As ever, the story is widely important to the enjoyment of the movie. The film is a bit vague as to what made Hamilton bring back Voodoo rites to the village to gain cheap labour but it doesn't really matter what his intentions are; the story is concerned with that fact that he's doing it and doesn't care who he kills to maintain it. It falls to Forbes to stop him. Whilst it would be a full three years until George Romero's hard hitting game changer hit the cinemas, Plague still has it's moments of darkness. The scene where Sylvia is beset upon by the thugs in red jackets is tinged with a cruel implication as to what fate could have befallen the young woman. She is "saved" by Hamilton and given the nature of what he does later we can only assume he saved her, either out of a misplaced sense of honor or because he needed her for his workforce.
Two stand out scenes are that of the dream sequence and Alice 's second death. The dream sequence is a zombie film lover's delight as outstretched hands burst forth from soil graves to shuffle on to murder Peter Thompson. Despite an make-up error during the scene, Alice 's resurrection is creepy enough on it's own, but Forbes finds a spade to use to lop off the undead Alice 's head. The camera lingers on the convincing severed head, and my memories of  The Evil Dead meant that I expected to see the eyes move in the decapitated head's sockets.
Later scenes with the zombies in the mine are also effective. The only downside is that the zombie that scares Sylvia, earlier in the movie, when it throws Alice 's corpse at her, whilst issuing a cackle through it's undead lips, is easily the creepiest zombie of the lot.

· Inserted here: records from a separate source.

import Summits.QuantumFields.YangMills.Theorems.IR.TensionRatioRP
import HarnessLib

/-!
# Crux `IR` (stmt-QuantumFields-19354), line `tension-ratio`: the registered rung T2-sc REDUCED to ONE typed input —
`ratioStrongCoupling_of_loopFloorSC : LoopFloorSC → RatioStrongCoupling`

Helper module for item `stmt-QuantumFields-19354` (`--supports … --as helper`; it closes nothing).  The registered rung stub
`TensionRatio.stub_rung_ratioStrongCoupling : RatioStrongCoupling` (skeleton v1.5 `Cruxes/IR/Lines/ym_ir7_tension_ratio.lean`; T2-sc:
ONE ratio constant `c` on ALL of `(0, β_D]`, general centre-charged `π`, area law on the line's ODD tori `2S+1`) was priced (card v1.6) as needing
(a) a RATE-TRACKING strong-coupling cold pressure bound and (b) an a-priori LOWER bound on the `π`-loops capping the admissible area-law rate.
(a) is LANDED (`StrongCouplingRate.coldPressureBound_strongCoupling_log`, p600923: rate `(1 + log(r_ρ/β))/8`).  This file proves, in the kernel,
that (b) in the typed form `LoopFloorSC` (`Theorems/IR/TensionRatioDefs.lean` §6: `(w β^k)^{n²} ≤ |⟨χ_π(W_{n×n})⟩_{2S+1}|` on all large odd tori,
`β ∈ (0, βL]`, `n ≥ 1`) is ALL that is left:  `LoopFloorSC → RatioStrongCoupling` (hence `→ RatioStrongCouplingWindow` by the landed
`ratioStrongCouplingWindow_of_ratioStrongCoupling`).

**Proof.**  `βD = min βL r_ρ`; the β-INDEPENDENT bookkeeping `κ₀ = −k(1 + log r_ρ) − log w`, `A = (k + 1) + max κ₀ 0`, `c = 1/(8√A)`.
For `β ∈ (0, βD]` put `τ = 1 + log(r_ρ/β) ≥ 1`; an area law `(C, s)` on all large odd tori and the floor at `R = T = n` on a common large torus
give `(wβ^k)^{n²} ≤ (|C|+1)^{4n} e^{−s n²}` for all `n ≥ 1`, so `s ≤ −log(wβ^k) = kτ + κ₀ ≤ A·τ` (`rate_le_neg_log_of_areaLaw`); then
`c√s ≤ √(Aτ)/(8√A) ≤ τ/8` (`τ ≥ 1`) and input (a) at rate `τ/8` on every torus, lowered by `coldPressureBound_mono_rate`, is the conclusion.

HONEST FRAMING: a kernel-checked REDUCTION of a FORMAT rung inside `IR`'s known regime to one typed strong-coupling input (`LoopFloorSC`, TRUE and
standard — Osterwalder–Seiler 1978 §5 ∕ Seiler 1978 — but not in the tree on odd tori ∕ for general `π`: the surface expansion); nothing is
discharged about `TensionFloor` ∕ `RatioFloorSC`; not consumed by `IR_of`; the YM mass gap (Clay) is NOT proved; `R4` closes only the conditional
rung `BalabanLadder.UV`.
-/

set_option autoImplicit false

noncomputable section

open MeasureTheory Filter Topology
open Literature.MathematicalPhysics Literature.MathematicalPhysics.QuantumFieldTheory Literature.MathematicalPhysics.QuantumLattice
open Literature.MathematicalPhysics.QuantumFieldTheory.Balaban1983to89.Sufficient (ColdPressureBound)
open Literature.MathematicalPhysics.QuantumFieldTheory.Balaban1983to89.Missing (strongCouplingRadius strongCouplingRadius_pos)
open Summit.QuantumFields.YangMills.Cruxes.IR.ColdPressurePincer
open Summit.QuantumFields.YangMills.Cruxes.IR.StrongCouplingRate (coldPressureBound_strongCoupling_log)

namespace Summit.QuantumFields.YangMills.Cruxes.IR.TensionRatio

/-! ## §1 Arithmetic of the uniform constant with an exponent `k` -/

/-- **The uniform ratio constant, exponent `k`.**  If `ℓ = k·τ + κ₀`, `τ ≥ 1`, `A = (k + 1) + max κ₀ 0` and `s ≤ ℓ`, then
`(1/(8√A))·√s ≤ τ/8`. -/
theorem sqrt_rate_le_of_log_pow {s ℓ τ κ₀ : ℝ} {k : ℕ} (hτ : 1 ≤ τ) (hℓ : ℓ = (k : ℝ) * τ + κ₀) (hsl : s ≤ ℓ) :
    1 / (8 * Real.sqrt (((k : ℝ) + 1) + max κ₀ 0)) * Real.sqrt s ≤ τ / 8 := by
  set A : ℝ := ((k : ℝ) + 1) + max κ₀ 0 with hA
  have hm0 : 0 ≤ max κ₀ 0 := le_max_right _ _
  have hk0 : (0 : ℝ) ≤ k := Nat.cast_nonneg k
  have hA1 : 1 ≤ A := by rw [hA]; linarith
  have hA0 : 0 < A := lt_of_lt_of_le one_pos hA1
  have hsA : 0 < Real.sqrt A := Real.sqrt_pos.2 hA0
  have hτ0 : 0 ≤ τ := le_trans zero_le_one hτ
  -- `s ≤ ℓ ≤ A τ`
  have hℓA : ℓ ≤ A * τ := by
    rw [hℓ, hA]
    have h1 : κ₀ ≤ max κ₀ 0 := le_max_left _ _
    nlinarith
  have hsq : Real.sqrt s ≤ Real.sqrt A * τ :=
    calc Real.sqrt s ≤ Real.sqrt (A * τ) := Real.sqrt_le_sqrt (hsl.trans hℓA)
      _ = Real.sqrt A * Real.sqrt τ := Real.sqrt_mul hA0.le τ
      _ ≤ Real.sqrt A * τ := mul_le_mul_of_nonneg_left (sqrt_le_self_of_one_le hτ) hsA.le
  calc 1 / (8 * Real.sqrt A) * Real.sqrt s ≤ 1 / (8 * Real.sqrt A) * (Real.sqrt A * τ) :=
        mul_le_mul_of_nonneg_left hsq (by positivity)
    _ = τ / 8 := by field_simp

/-! ## §2 The reduction -/

/-- **T2-sc from the loop floor (real proof): `LoopFloorSC → RatioStrongCoupling`.**  With `(βL, k, w)` from the floor and
`r_ρ = strongCouplingRadius r.ρ`: `βD = min βL r_ρ`, `κ₀ = −k(1 + log r_ρ) − log w`, `c = 1/(8√((k+1) + max κ₀ 0))` serve every `β ∈ (0, βD]` —
the area law `(C, s)` on all large odd tori and the floor at `R = T = n` cap `s ≤ −log(wβ^k) = k(1 + log(r_ρ/β)) + κ₀`, and input (a)
(`coldPressureBound_strongCoupling_log`, rate `(1 + log(r_ρ/β))/8 ≥ c√s`) is the asserted cold trace bound on every odd torus. -/
theorem ratioStrongCoupling_of_loopFloorSC (hLF : LoopFloorSC) : RatioStrongCoupling := by
  intro G _ _ _ _ hG hsc
  letI : MeasurableSpace G := borel G
  haveI : BorelSpace G := ⟨rfl⟩
  intro r N π z ω hN hπ hz hω hπz
  haveI : SecondCountableTopology G :=
    (r.continuous.isClosedEmbedding r.injective).isEmbedding.secondCountableTopology
  obtain ⟨βL, hβL, k, w, hw0, hfloor⟩ := hLF G hG hsc r N π z ω hN hπ hz hω hπz
  have hR0 := strongCouplingRadius_pos r.ρ
  obtain ⟨κ₀, hκ₀⟩ : ∃ κ₀ : ℝ, κ₀ = -(k : ℝ) * (1 + Real.log (strongCouplingRadius r.ρ)) - Real.log w := ⟨_, rfl⟩
  refine ⟨1 / (8 * Real.sqrt (((k : ℝ) + 1) + max κ₀ 0)), ?_, min βL (strongCouplingRadius r.ρ), lt_min hβL hR0,
    fun β hβ0 hββD s hs C hAL => ?_⟩
  · have : 0 < ((k : ℝ) + 1) + max κ₀ 0 := by
      have h1 := le_max_right κ₀ 0
      have h2 : (0 : ℝ) ≤ k := Nat.cast_nonneg k
      linarith
    positivity
  have hβL' : β ≤ βL := hββD.trans (min_le_left _ _)
  have hβR : β ≤ strongCouplingRadius r.ρ := hββD.trans (min_le_right _ _)
  obtain ⟨S₂, hS₂⟩ := hAL
  -- (i) the rate cap `s ≤ -log (w β^k)` from the floor and the area law on a common large odd torus
  have hwβ0 : 0 < w * β ^ k := mul_pos hw0 (pow_pos hβ0 k)
  have hcap : s ≤ -Real.log (w * β ^ k) := by
    refine rate_le_neg_log_of_areaLaw hwβ0 (D := |C| + 1) (by linarith [abs_nonneg C]) (n₀ := 1) fun n hn => ?_
    obtain ⟨S₀, hS₀⟩ := hfloor β hβ0 hβL' n hn
    have hF := hS₀ (max (max S₂ S₀) n) ((le_max_right _ _).trans (le_max_left _ _))
    have hA := hS₂ (max (max S₂ S₀) n) ((le_max_left _ _).trans (le_max_left _ _)) n n hn hn
      (le_max_right _ _) (le_max_right _ _)
    calc (w * β ^ k) ^ (n * n) ≤ |torusRect r.ρ (fun g => normalisedCharacter N (π g)) β (max (max S₂ S₀) n) n n| := hF
      _ ≤ C ^ (2 * (n + n)) * Real.exp (-(s * n * n)) := hA
      _ ≤ (|C| + 1) ^ (2 * (n + n)) * Real.exp (-(s * n * n)) := by
          refine mul_le_mul_of_nonneg_right ?_ (Real.exp_pos _).le
          calc C ^ (2 * (n + n)) ≤ |C ^ (2 * (n + n))| := le_abs_self _
            _ = |C| ^ (2 * (n + n)) := abs_pow _ _
            _ ≤ (|C| + 1) ^ (2 * (n + n)) := pow_le_pow_left₀ (abs_nonneg _) (by linarith) _
  -- (ii) input (a): cold pressure at rate `τ/8`, `τ = 1 + log(r_ρ/β)`, on every torus
  obtain ⟨τ, hτdef⟩ : ∃ τ : ℝ, τ = 1 + Real.log (strongCouplingRadius r.ρ / β) := ⟨_, rfl⟩
  have hq : 1 ≤ strongCouplingRadius r.ρ / β := by rw [le_div_iff₀ hβ0, one_mul]; exact hβR
  have hτ : 1 ≤ τ := by have := Real.log_nonneg hq; rw [hτdef]; linarith
  have hcp : ∀ S : ℕ, ColdPressureBound r.ρ β S (τ / 8) (28311552 * Real.exp 28311552) := fun S => by
    rw [hτdef]; exact coldPressureBound_strongCoupling_log r hβ0 hβR S
  -- (iii) `-log (w β^k) = k τ + κ₀`
  have hℓ : -Real.log (w * β ^ k) = (k : ℝ) * τ + κ₀ := by
    rw [hτdef, hκ₀, Real.log_mul hw0.ne' (pow_pos hβ0 k).ne', Real.log_pow, Real.log_div hR0.ne' hβ0.ne']
    ring
  refine ⟨28311552 * Real.exp 28311552, by positivity, 0, fun S _ => coldPressureBound_mono_rate (hcp S) (by positivity) ?_⟩
  exact sqrt_rate_le_of_log_pow hτ hℓ hcap

/-- **Corollary: the loop floor also gives the window rung T2-sc-window** (by the landed `ratioStrongCouplingWindow_of_ratioStrongCoupling`). -/
theorem ratioStrongCouplingWindow_of_loopFloorSC (hLF : LoopFloorSC) : RatioStrongCouplingWindow :=
  ratioStrongCouplingWindow_of_ratioStrongCoupling (ratioStrongCoupling_of_loopFloorSC hLF)

end Summit.QuantumFields.YangMills.Cruxes.IR.TensionRatio

end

Benard's score gives Plague its no-nonsense attitude. The voodoo drums would be borrowed by Fabio Frizzi for Fulci's Zombie Flesheaters, over dubbing wailing on to the music giving it a further creepy atmosphere.Typically, for that era, the score borders on the avant-garde but Benard keeps the score accessible and not too abstract.

This Blu-ray presentation is fantastic. You can see how good the work has been from the restoration comparison featurette on the disc.  Extras also includeWorld of Hammer episode “Mummies, Werewolves And The Living Dead” / Brand new featurette: ‘Raising The Dead’ / Restoration comparison / Restored trailer

The restoration makes the movie look as if it had been released yesterday. Hopefully, more Hammer movies will receive this treatment in future and I know a couple are in the pipeline for restoring. This British Institution certainly deserves the effort.

Score: 9/10

Plague of the Zombies was released on 18th June 2012. Grab one!